For Algorithm 3, if \(f(x)\) is \(\lambda\)-strongly convex and \(\nabla f\) is Lipschitz for some \(L>0\), then

\[ \left\|x_{t}-x^{*}\right\|^{2} \leq \alpha^{t}\left\|x_{0}-x^{*}\right\|^{2} \]

if \(0<\eta_{t} \leq \eta_{0}=\frac{\lambda}{2 L^{2}}\) and \(\alpha=1-\frac{\lambda^{2}}{4 L^{2}}<1.\)

Proof.

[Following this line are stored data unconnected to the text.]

import Summits.ABC.IUTFork.Conditional.AbcOfSGenuineMShrink1
import Summits.ABC.IUTFork.Cor312ThetaSideClosedM
import HarnessLib

/-!
# Branch C certificate v10 (INTAKE fold, second step): the HULL-LEVEL line at the summand-route M-LEVEL GENUINE REAL SETTING of every datum with
# the per-packet ORBIT-HULL bound `hA` DISCHARGED BY NAME — per datum S_H 1 ONLY, apex `abc_of_SH_v10M` with 2 explicit hypotheses (`hSH` · `hreg`)

C scoreboard, v10 companion of v9 (`abc_of_SH_v9M`, abc-iut-s2-p12 p441598 ✓: per datum S_H 1 · ORBIT 1 + CONE 1 = 3) and of v8 (`abc_of_SH_v8M`,
abc-iut-C-cert-3 p440003 ✓: 5): here per datum S_H 1 · ORBIT 0 · PIN 0 · PROV 0 · BRIDGE 0 · READ 0 · SIDE 0 · FACT 0 = 1 (explicit), plus the
(P,l)-level CONE binder `hreg` = **2 explicit at the apex** (`hSH` · `hreg`); EFFECTIVE: tool line on STATUS. For the first time in the campaign
(v0 p427180: 7 explicit / 47 effective) the certificate carries NO Θ-side, q-side, pin, bridge, provenance or side-condition hypothesis: what is
assumed is [S_H] — the hull-level printed clause `Cor312Vol.PilotKummerCompatHull` at the genuine M-level setting of each admissible datum, read
at the pinned region operator (THE ADJUDICATION OBJECT of branch C; refuted-as-typed at deep data, inhabited in the shallow tame window, see the
C lead's §D) — and [CONE] `hreg`, abc-iut-c312-8's hull-regime residue of [IUTchIV] Thm. 1.10 (TARGET #1). WHAT MOVED (by name, LANDED input):
* [ORBIT] `hA : ∀ i u, (settingMSharp … (tOfIdeleData T.D (ideleDataOf …)) (tqM …) …).thetaLocal (i+1) (Val.non u) ≤ ↑(orbitSumM T.D (ideleDataOf …) i u)`
  (abc-iut-w5-d166 p438889's hypothesis, the [ORBIT] binder of v8/v9) is the THEOREM abc-iut-s2-p8
  `Thm311.Real.thetaLocal_settingMSharp_tOfIdeleData_le_orbitSumM` (p440655 ✓ `Cor312ThetaSideClosedM`, the G1-Θ CLOSER: abc-iut-s2-p7's
  symmetric slot-content family `exists_symm_slotContentFamily_tThetaM` p439554 ∘ abc-iut-s2-p8's `thetaLocal_settingMSharp_le_coe_sum_content`
  p439950 ∘ `sum_weightM_content_eq_orbitSumM`; RQ7 second read SOUND, abc-iut-s2-p9 11:25:25Z) — for EVERY q-idele family / `Sq` / context
  binder, in particular at v8/v9's (`tqM …`, `(GenuineM.finite_ratPlaces_under_S T.D).toFinset`, `norm_tqM_eq_one_of_not_mem …`). Hence the
  Θ-side READ binder `hΘ` of v0–v7 is a theorem with NO residue at the M-level setting of the datum's own Θ-ideles (abc-iut-w5-d166's G1-Θ
  programme #2′, (R) p432344 … CLOSER p440655; wording of record STATUS 11:26:37Z).
Everything else is v9 VERBATIM (q-pin by `rfl` at `ρ := fun _ => P.qRegion`; provenance `GenuineMShrink.isSettingOf_settingPrVolSharpM` =
abc-iut-w5-d244 p439939 ∘ abc-iut-w4-d013 p437121; `BridgeHyps` abc-iut-s2-p8 p438078; admissibility guards on `hSH` fed by abc-iut-c312-8's
capstone p428563).

PROOF-ONLY file (no `def`, no new `Prop`, no instance, no notation); nothing re-typed. HONEST FRAMING: this campaign LOCATES / CONDITIONALLY
VERIFIES. Nothing here asserts that abc is proved or refuted, or that [IUTchIII] Cor. 3.12 / Thm. 3.11 holds or fails, or takes a side on any author
(Mochizuki / Scholze–Stix / Joshi / Dupuy–Hilado); «`ABC` follows from S_H + `hreg` AS TYPED, at these data», nothing more; S_H is an assumption
label — as typed (per-packet SET inclusion at the sharp boxes) it is STRONGER THAN PRINT at exactly one place ([IUTchIII] p. 184, the hedged
volume-level membership; VERDICT §D) and is kernel-REFUTED at deep data (`not_hSH_v6K_of_exists_deep` p438886 for the K-line; the depth theorems
p439248 / p437388 / p437756) while inhabited in the shallow tame window (p439445); typed ≠ proved; instantiated ≠ endorsed.
[claim: Mochizuki2012, status: disputed] [cite: Mochizuki2012, IUTchI Def. 3.1 (e) p. 62; IUTchIII Cor. 3.12 p. 173–174, Step (xi-d) p. 183, (xi-f)
p. 184; IUTchIV Thm. 1.10 Steps (v)–(vi) p. 27–30, p. 23] [cite: DupuyHilado2025, §3.4, §3.9, Thm. 3.10.1, §4.9–§4.10]
-/

noncomputable section

open Set Function NumberField IsDedekindDomain

namespace Summit.ABC.IUTFork.Conditional

open Thm311 Thm311.Real Cor312 Cor312Vol Cor312Prov Literature.IUT.LogThetaLattice Literature.IUT.LogVolume
  Literature.IUT.HodgeTheaters Literature.IUT.LogVolume.ThetaData Literature.NumberTheory.NumberFields

section PerDatum

variable {F K Fbar : Type} [Field F] [NumberField F] [Field K] [NumberField K] [Algebra F K] [Field Fbar]
  [Algebra F Fbar] [Algebra K Fbar] {E : WeierstrassCurve F} [E.IsElliptic] {l : ℕ} {Pb : BadPlacePredicates K}

variable (D : InitialThetaData F K Fbar E l Pb) {I : ThetaVolumeInput (fieldOfModuli E) K}
  (M : Type) [Field M] [NumberField M]
  (archPk : ∀ (j : (thetaIndexOfInitial D).Label) (vQ : (thetaIndexOfInitial D).VQ),
    Set ((logShellsOfInitialDH D (analyticLogvVal K)).Packet j vQ))
  (archSub : ∀ (j : (thetaIndexOfInitial D).Label) (v : (thetaIndexOfInitial D).V),
    Set ((logShellsOfInitialDH D (analyticLogvVal K)).Packet j ((thetaIndexOfInitial D).over v)))
  (Ψ : ℤ → ∀ v : (thetaIndexOfInitial D).V, v ∈ (thetaIndexOfInitial D).Vbad →
    Set ((logShellsOfInitialDH D (analyticLogvVal K)).StarPacket v))
  (act : ℤ → ∀ v : (thetaIndexOfInitial D).V, v ∈ (thetaIndexOfInitial D).Vbad →
    (logShellsOfInitialDH D (analyticLogvVal K)).StarPacket v →
      Module.End ℚ ((logShellsOfInitialDH D (analyticLogvVal K)).StarPacket v))
  (Mmod : ℤ → ∀ j : (thetaIndexOfInitial D).LabelStar, Set ((logShellsOfInitialDH D (analyticLogvVal K)).GlobalPacket j.1))
  (region : ℤ → ∀ j : (thetaIndexOfInitial D).LabelStar, FinDivisor M → ∀ vQ : (thetaIndexOfInitial D).VQ,
    Set ((logShellsOfInitialDH D (analyticLogvVal K)).Packet j.1 vQ))
  (frobAdm : ℤ → ℤ → ∀ (j : (thetaIndexOfInitial D).Label) (vQ : (thetaIndexOfInitial D).VQ),
    Set ((logShellsOfInitialDH D (analyticLogvVal K)).Packet j vQ) → Prop)
  (frobLogvol : ℤ → ℤ → ∀ (j : (thetaIndexOfInitial D).Label) (vQ : (thetaIndexOfInitial D).VQ),
    Set ((logShellsOfInitialDH D (analyticLogvVal K)).Packet j vQ) → ℝ)
  (frobΨ : ℤ → ℤ → ∀ v : (thetaIndexOfInitial D).V, v ∈ (thetaIndexOfInitial D).Vbad →
    Set ((logShellsOfInitialDH D (analyticLogvVal K)).StarPacket v))
  (frobMmod : ℤ → ℤ → ∀ j : (thetaIndexOfInitial D).LabelStar, Set ((logShellsOfInitialDH D (analyticLogvVal K)).GlobalPacket j.1))
  (unitImage : ℤ → ℤ → ℕ → ∀ (j : (thetaIndexOfInitial D).Label) (vQ : (thetaIndexOfInitial D).VQ),
    Set ((logShellsOfInitialDH D (analyticLogvVal K)).Packet j vQ))
  (ballImage : ℤ → ℤ → ∀ (j : (thetaIndexOfInitial D).Label) (vQ : (thetaIndexOfInitial D).VQ),
    Set ((logShellsOfInitialDH D (analyticLogvVal K)).Packet j vQ))
  (thetaDiv : ℤ → ℤ → LgpDivisor M (thetaIndexOfInitial D).lstar)
  (n : ℤ) {HT : Type} {LogLink : HT → HT → Type} {IsFull : ∀ {s t : HT}, LogLink s t → Prop}
  (lat : LGPGaussianLogThetaLattice LogLink IsFull)
  {Frd : Type} {IsoF : Frd → Frd → Type} {Ob : Frd → Type} {realify : Frd → Frd} {Strip : Type}
  {IsoS : Strip → Strip → Type} {Mv : ∀ v : (thetaIndexOfInitial D).V, v ∈ (thetaIndexOfInitial D).Vbad → Type}
  [∀ v h, Monoid (Mv v h)]
  (sig : GlobalLGPFrobenioidSignature (thetaIndexOfInitial D).lstar (thetaIndexOfInitial D).V
    (· ∈ (thetaIndexOfInitial D).Vbad) Frd IsoF Ob realify Strip IsoS Mv)
  (split : SplittingMonoids Mv) {ObΔ : Type} {N : ∀ v : (thetaIndexOfInitial D).V, v ∈ (thetaIndexOfInitial D).Vbad → Type}
  [∀ v h, Monoid (N v h)] (qData : QPilotData ObΔ N)
  (qK : ∀ v : (thetaIndexOfInitial D).V, v ∈ (thetaIndexOfInitial D).Vbad →
    Set ((logShellsOfInitialDH D (analyticLogvVal K)).StarPacket v))

/-! ## §1. One datum at the summand-route M-level sharp setting of the datum's OWN ideles, q-region PINNED: `I.Cor312Of` from S_H ALONE -/

/-- **One datum: `I.Cor312Of` from [S_H] alone** — the hull-level printed clause read at `ρ := fun _ => P.qRegion` (free `qK`) at abc-iut-s2-p8's
summand-route M-level sharp setting `P` of the datum's own Θ- and q-ideles; explicit S_H 1 · ORBIT 0 · PIN 0 · PROV 0 · BRIDGE 0 · READ 0 · SIDE 0.
DISCHARGED inside, by name / by construction: v9's `GenuineMShrink.cor312Of_of_SH` (q-pin `rfl`, provenance abc-iut-w5-d244 p439939 ∘
abc-iut-w4-d013 p437121, `BridgeHyps` abc-iut-s2-p8 p438078, `Statement` abc-iut-w5-d068 p420303, Θ-side modulo `hA` abc-iut-w5-d166 p438889)
with [ORBIT] `hA :=` abc-iut-s2-p8's `thetaLocal_settingMSharp_tOfIdeleData_le_orbitSumM` (p440655, the G1-Θ closer over abc-iut-s2-p7 p439554).
«`I.Cor312Of` follows from S_H as typed, at these data» — no side taken on [IUTchIII] Cor. 3.12. [claim: Mochizuki2012, status: disputed] -/
theorem GenuineMShrink2.cor312Of_of_SH (hI : ThetaData.IsVolumeInputOf D I)
    (hSH : Cor312Vol.PilotKummerCompatHull
      (LatticeSituation.ofShells (logShellsOfInitialDH D (analyticLogvVal K)) M archPk archSub
        (summandPiecesPrM D (logvAnalyticVal_analyticLogvVal (K := K))).Adm (summandPiecesPrM D (logvAnalyticVal_analyticLogvVal (K := K))).logvol Ψ act Mmod region frobAdm frobLogvol
        frobΨ frobMmod unitImage ballImage thetaDiv)
      (settingPrVolSharpM D (logvAnalyticVal_analyticLogvVal (K := K)) (tOfIdeleData D (ideleDataOf D hI))
        (fun u x => tqM D (ratChar u) u (natCast_ratChar_mem u) (ideleDataOf D hI) x) M archPk archSub Ψ act Mmod region n lat sig split qData
        (fun u x => tqM_ne_zero D (ratChar u) u (natCast_ratChar_mem u) (ideleDataOf D hI) x)
        (GenuineM.finite_ratPlaces_under_S D).toFinset
        (fun u x hu => norm_tqM_eq_one_of_not_mem D (ratChar u) u (natCast_ratChar_mem u) (ideleDataOf D hI) x
          fun hx => hu ((Set.Finite.mem_toFinset _).mpr ⟨x, hx⟩)))
      (fun _ => Cor312.Setting.qRegion
        (settingPrVolSharpM D (logvAnalyticVal_analyticLogvVal (K := K)) (tOfIdeleData D (ideleDataOf D hI))
        (fun u x => tqM D (ratChar u) u (natCast_ratChar_mem u) (ideleDataOf D hI) x) M archPk archSub Ψ act Mmod region n lat sig split qData
        (fun u x => tqM_ne_zero D (ratChar u) u (natCast_ratChar_mem u) (ideleDataOf D hI) x)
        (GenuineM.finite_ratPlaces_under_S D).toFinset
        (fun u x hu => norm_tqM_eq_one_of_not_mem D (ratChar u) u (natCast_ratChar_mem u) (ideleDataOf D hI) x
          fun hx => hu ((Set.Finite.mem_toFinset _).mpr ⟨x, hx⟩)))) qK) :
    I.Cor312Of :=
  GenuineMShrink.cor312Of_of_SH D M archPk archSub Ψ act Mmod region frobAdm frobLogvol frobΨ frobMmod unitImage ballImage thetaDiv n lat
    sig split qData qK hI hSH
    (thetaLocal_settingMSharp_tOfIdeleData_le_orbitSumM D (logvAnalyticVal_analyticLogvVal (K := K)) (ideleDataOf D hI)
      (fun u x => tqM D (ratChar u) u (natCast_ratChar_mem u) (ideleDataOf D hI) x) M archPk archSub Ψ act Mmod region n lat sig split qData
      (fun u x => tqM_ne_zero D (ratChar u) u (natCast_ratChar_mem u) (ideleDataOf D hI) x) (GenuineM.finite_ratPlaces_under_S D).toFinset
      (fun u x hu => norm_tqM_eq_one_of_not_mem D (ratChar u) u (natCast_ratChar_mem u) (ideleDataOf D hI) x
        fun hx => hu ((Set.Finite.mem_toFinset _).mpr ⟨x, hx⟩)))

If we minus any \(x \in \mathbb{R}^{n}\), we can only get:

\[ x_{t+1}-x=x_{t}-\eta_{t} \nabla f\left(x_{t}\right)-x \]

If we take \(L^{2}\) norm for both side, we get:

\[ \left\|x_{t+1}-x\right\|^{2}=\left\|x_{t}-\eta_{t} \nabla f\left(x_{t}\right)-x\right\|^{2} \]

So we have the following inequality and take \(x=x^{*}\) :

\(\left\|x_{t+1}-x^{*}\right\|^{2}=\left\|x_{t}-\eta_{t} \nabla f\left(x_{t}\right)-x^{*}\right\|^{2}\)

\(=\left\|x_{t}-x^{*}\right\|^{2}-2 \eta_{t} \nabla f\left(x_{t}\right)^{\top}\left(x_{t}-x^{*}\right)+\eta_{t}^{2}\left\|\nabla f\left(x_{t}\right)-\nabla f\left(x^{*}\right)\right\|^{2}\)

\(\leq\left\|x_{t}-x^{*}\right\|^{2}-\eta_{t} \lambda\left\|x_{t}-x^{*}\right\|^{2}+\eta_{t}^{2} L^{2}\left\|x_{t}-x^{*}\right\|^{2} \quad(\lambda-\) strongly convex and Lipschitz \()\)

\(\leq\left(1-\eta_{t} \lambda+\eta_{t}^{2} L^{2}\right)\left\|x_{t}-x^{*}\right\|\).

So, if \(\eta_{t} \leq \frac{\lambda}{2 L^{2}}\), then \(\alpha=\left(1-\eta_{t} \lambda+\eta_{t}^{2} L^{2}\right) \leq 1-\frac{\lambda^{2}}{4 L^{2}}<1\), which finishes the proof.

Some issues on GD:

  • \(\nabla f\left(x_{t}\right)\) is very expensive to compete.

  • GD does not yield generalization accuracy.

The stochastic gradient descent (SGD) method which we will discuss in the next section will focus on these two issues.